Psychophysique

branche de la psychologie expérimentale

La psychophysique est une branche de la psychologie expérimentale qui cherche à déterminer les relations quantitatives qui existent entre un stimulus physique et la perception qu'on en a. La psychophysique s'intéresse aux sens physiologiques tels que la vue, l'ouïe, le toucher (plus rarement l'odorat ou le goût) mais aussi à des sensations comme la perception du temps ou du mouvement.

Psychophysique
Planche du test d'Ishihara : la vision des couleurs permet de lire un « 6 ».
Partie de
Pratiqué par
Psychophysicien ou psychophysicienne (d)Voir et modifier les données sur Wikidata

Histoire modifier

On considère que Gustav Fechner, auteur du Elemente der Psychophysik en 1860, est le fondateur de la psychophysique. Même si on peut faire remonter ses influences aux physiciens allemands comme Johann Friedrich Herbart, Fechner fut le premier à avoir entrepris une mathématisation systématique de la relation entre stimulation et sensation à partir des travaux de Ernst Weber.

Élève de Fechner, influencé par les travaux de Hermann von Helmholtz et les théories de la méthode expérimentale dans les sciences naturelles, le physiologiste allemand Wilhelm Wundt va donner à la psychophysique ses fondements méthodologiques et théoriques.

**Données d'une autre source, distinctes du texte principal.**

import Literature.AlgebraicGeometry.HodgeTheory.HypersurfaceResidueForms
import Literature.AlgebraicGeometry.HodgeTheory.HypersurfaceResidueFormNonzero
import Literature.NumberTheory.Transcendental.ProjectiveZeroLocusNonempty
import HarnessLib

/-!
# Discharge of `Voisin2003_hypersurface_residueForm` (proof file)

Sibling proof file of `Literature/AlgebraicGeometry/HodgeTheory/HypersurfaceResidueForms.lean`,
which vendors the named fact `Voisin2003_hypersurface_residueForm` (Griffiths' residue form of a
smooth hypersurface on a holomorphic model; Voisin II, §6.1.1, §6.1.3, Cor. 6.12 at `p = 1`).
This file **discharges that fact** (`Voisin2003_hypersurface_residueForm_holds`) by assembling
the programme of `HypersurfaceConeResidue` (pointwise cone residue), `HypersurfaceResidueFormDef`
(the form `residueForm ψ F P = ψ^* Res_Y(PΩ/F)` and its local formula),
`HypersurfaceResidueFormHolomorphic` (holomorphy in charts) and `HypersurfaceResidueFormNonzero`
(non-vanishing): for `P = X_{i₀}^{d-m-2}` with `M_{i₀} ∋ x` (`M ≠ ∅` because the projective
hypersurface is non-empty, `Projectivization.projZeroLocus_singleton_nonempty`), the form is
holomorphic in charts and non-zero at `x`. Consequently the analytic geometric genus fact
`Hartshorne1977_hypersurface_geometricGenus_pos` — and with it the original
`Hartshorne1977_hypersurface_exists_holomorphicTopForm` — now rests on the Jacobian criterion
`Hartshorne1977_smoothHypersurface_jacobian` alone (`Hartshorne1977_hypersurface_geometricGenus_pos_of_jacobian`,
`Hartshorne1977_hypersurface_exists_holomorphicTopForm_of_jacobian`).

## References

* C. Voisin, *Hodge Theory and Complex Algebraic Geometry II* (2003), §6.1.1, §6.1.3, Cor. 6.12.
* R. Hartshorne, *Algebraic Geometry* (1977), II Example 8.20.3.
-/

noncomputable section

open scoped Manifold ContDiff Topology LinearAlgebra.Projectivization
open Set Projectivization

namespace Literature.AlgebraicGeometry.HodgeTheory

/-- **Discharge of `Voisin2003_hypersurface_residueForm`.** For `F` homogeneous of degree
`d ≥ m + 2` with non-vanishing gradient on its cone, and a compact Hausdorff complex `m`-manifold
`M` (holomorphic atlas on `E`, `dim_ℂ E = m`) embedded by `ψ` onto the projective zero locus of `F`
with holomorphic affine coordinates, the residue form `residueForm ψ F (X_{i₀}^{d-m-2})` is a
complex `m`-form holomorphic in charts (`isHolomorphicInCharts_residueForm`) and non-zero
(`residueForm_ne_zero` at a point `x ∈ M_{i₀}`; `M ≠ ∅` as the projective hypersurface is
non-empty, `Projectivization.projZeroLocus_singleton_nonempty`). [cite: VoisinHodgeII2003, §6.1.1, §6.1.3 and Cor. 6.12 (p = 1)] -/
theorem Voisin2003_hypersurface_residueForm_holds : Voisin2003_hypersurface_residueForm := by
  intro m d hm hd F hF hjac E _ _ _ M _ _ _ _ _ _ hdim ψ hψ hrange hcoord
  have hhol : HasHolomorphicCoords E ψ := hcoord
  -- a point of `M`
  obtain ⟨p, hp⟩ := Projectivization.projZeroLocus_singleton_nonempty F hF (by omega)
  rw [← hrange] at hp
  obtain ⟨x, -⟩ := hp
  set i₀ := residueIdx ψ x
  have hx : x ∈ liftDomain ψ i₀ := residueIdx_spec ψ x
  set P : MvPolynomial (Fin (m + 2)) ℂ := MvPolynomial.X i₀ ^ (d - (m + 2)) with hPdef
  have hP : P.IsHomogeneous (d - (m + 2)) := by
    simpa using (MvPolynomial.isHomogeneous_X ℂ i₀).pow (d - (m + 2))
  refine ⟨residueForm ψ F P,
    isHolomorphicInCharts_residueForm ψ hF hψ.continuous hrange.le hjac hhol hP hd, fun h0 ↦ ?_⟩
  exact residueForm_ne_zero ψ hF hψ hrange.le hjac hhol hdim hd hx (by rw [h0]; rfl)

/-- **The analytic geometric genus of smooth hypersurfaces from the Jacobian criterion alone**:
`Hartshorne1977_hypersurface_geometricGenus_pos_of` with the residue-form fact discharged.
[cite: Hartshorne1977, II Example 8.20.3] -/
theorem Hartshorne1977_hypersurface_geometricGenus_pos_of_jacobian
    (h₁ : Hartshorne1977_smoothHypersurface_jacobian) : Hartshorne1977_hypersurface_geometricGenus_pos :=
  Hartshorne1977_hypersurface_geometricGenus_pos_of h₁ Voisin2003_hypersurface_residueForm_holds

/-- **`Hartshorne1977_hypersurface_exists_holomorphicTopForm` from the Jacobian criterion alone**
(the original named fact of `HypersurfaceHolomorphicForms`, through
`Hartshorne1977_hypersurface_exists_holomorphicTopForm_of_geometricGenus_pos`).
[cite: Hartshorne1977, II Example 8.20.3] -/
theorem Hartshorne1977_hypersurface_exists_holomorphicTopForm_of_jacobian
    (h₁ : Hartshorne1977_smoothHypersurface_jacobian) :
    Hartshorne1977_hypersurface_exists_holomorphicTopForm :=
  Hartshorne1977_hypersurface_exists_holomorphicTopForm_of_geometricGenus_pos
    (Hartshorne1977_hypersurface_geometricGenus_pos_of_jacobian h₁)

end Literature.AlgebraicGeometry.HodgeTheory

end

Nommé professeur à l'université de Leipzig, il crée le premier laboratoire de psychologie expérimentale dans lequel viendront étudier de nombreux psychologues européens et américains. Sur le continent américain, un tournant s'opéra à la fin des années 1950 avec les travaux de Stanley Stevens, alors psychologue au laboratoire de Harvard. En s'intéressant aux propriétés physiologiques de la transduction acoustique des sons par l'oreille, il replaça sur le devant de la scène le rôle des organes périphériques dans la sensation. À partir des années 1960, la mise en relation des mesures psychophysiques avec des observations neurophysiologiques a largement participé à la convergence de la psychologie expérimentale avec les neurosciences.

Concepts et méthodes modifier

La démarche expérimentale en psychophysique consiste en général à isoler une grandeur physique afin de déterminer comment elle est reliée à une sensation. Par exemple, pour étudier comment la fréquence d'un son est perçue, l'approche psychophysique va consister à manipuler la hauteur du son (la grandeur physique) et à recueillir les jugements du sujet participant à l'expérience.

La psychophysique repose essentiellement sur le concept de seuil, en l'occurrence deux sortes de seuils :

  • Le seuil de détection est la valeur minimale du stimulus à partir de laquelle un individu est capable de dire qu'une stimulation est présente.
  • Le seuil différentiel est la différence de valeur du stimulus à partir duquel il parvient à distinguer deux stimulations.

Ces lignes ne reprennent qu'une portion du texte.